Frequently Asked Questions

Do these results apply to rigid pipeline chains where agents hand off work sequentially?

The ICML paper measures self-organizing teams with unconstrained coordination, not planner-coder-reviewer chains with strict handoffs, so the 6 to 41.1 percentage-point dragdown may be attenuated in rigid pipelines. However, the MAST taxonomy’s 14 failure modes specifically include broken handoff protocols and missing termination conditions that apply to sequential chains. Seven production-grade MAS frameworks were studied in that taxonomy, so the failure catalog extends well beyond freely debating teams.

What inference-cost multiplier does a multi-agent setup carry versus a single model?
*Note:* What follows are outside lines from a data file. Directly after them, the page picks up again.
import Summits.QuantumAdvantage.QuantumAdvantage.Theses.DyadicGap

/-!
# Route `DyadicGap`: the `Assembly` item (stmt-QuantumAdvantage-1841)

The assembly item of route `DyadicGap` is, verbatim, the chain of the route's deciding theorem `closes`
(D-0027 §2.1: its hypotheses are the route's items in order, its conclusion the summit statement), so it is
proved by `closes` itself — pure logic, no mathematical content (refuters' route passes record it as
"settled-trivial"). HONEST FRAMING: a closed ledger item, NOT summit progress (the route's cruxes are untouched).
-/

set_option linter.dupNamespace false -- D-0017: single-problem summit ⇒ `QuantumAdvantage.QuantumAdvantage` by design

namespace Summit.QuantumAdvantage.QuantumAdvantage.Theorems.DyadicGap

/-- **`DyadicGap.Assembly`** (stmt-QuantumAdvantage-1841): the route's assembly chain is its deciding theorem
`closes`, uncurried verbatim. [folklore] -/
theorem Assembly_proof : Summit.QuantumAdvantage.QuantumAdvantage.Theses.DyadicGap.Assembly := by
  unfold Summit.QuantumAdvantage.QuantumAdvantage.Theses.DyadicGap.Assembly
  exact Summit.QuantumAdvantage.QuantumAdvantage.Theses.DyadicGap.closes

end Summit.QuantumAdvantage.QuantumAdvantage.Theorems.DyadicGap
A freely debating team incurs multiple turns of inter-agent communication on top of each agent’s base inference. The prediction-market study found that deliberative consensus dropped accuracy to roughly 76% while requiring every model to process the full debate transcript at each round. Independent confidence-weighted voting achieved 83.43% with zero inter-agent tokens, making it both cheaper and more accurate.

Were generative tasks like code generation or retrieval-augmented pipelines tested?

The three converging studies cover ranking, multiple-choice, short-answer benchmarks, and prediction-market resolution. None evaluate code generation, long-form prose, or tool-use workflows where a specialized retrieval agent might compensate for a weaker generator. The MAST taxonomy does annotate tool-use traces, but the expert-dragdown measurements are confined to evaluation-style tasks where correctness is cleanly measurable.

Could better prompting or a future model generation fix the integrative-compromise problem?

The ICML paper tested explicit prompting that identified the expert agent to the team, and the team still averaged the expert’s output with weaker contributions. The authors characterize the compromise tendency as a structural property of LLM deliberation under unconstrained coordination, not a surface behavior a system prompt can patch. This suggests the dragdown would persist across model generations unless architectures introduce explicit deference or calibration mechanisms.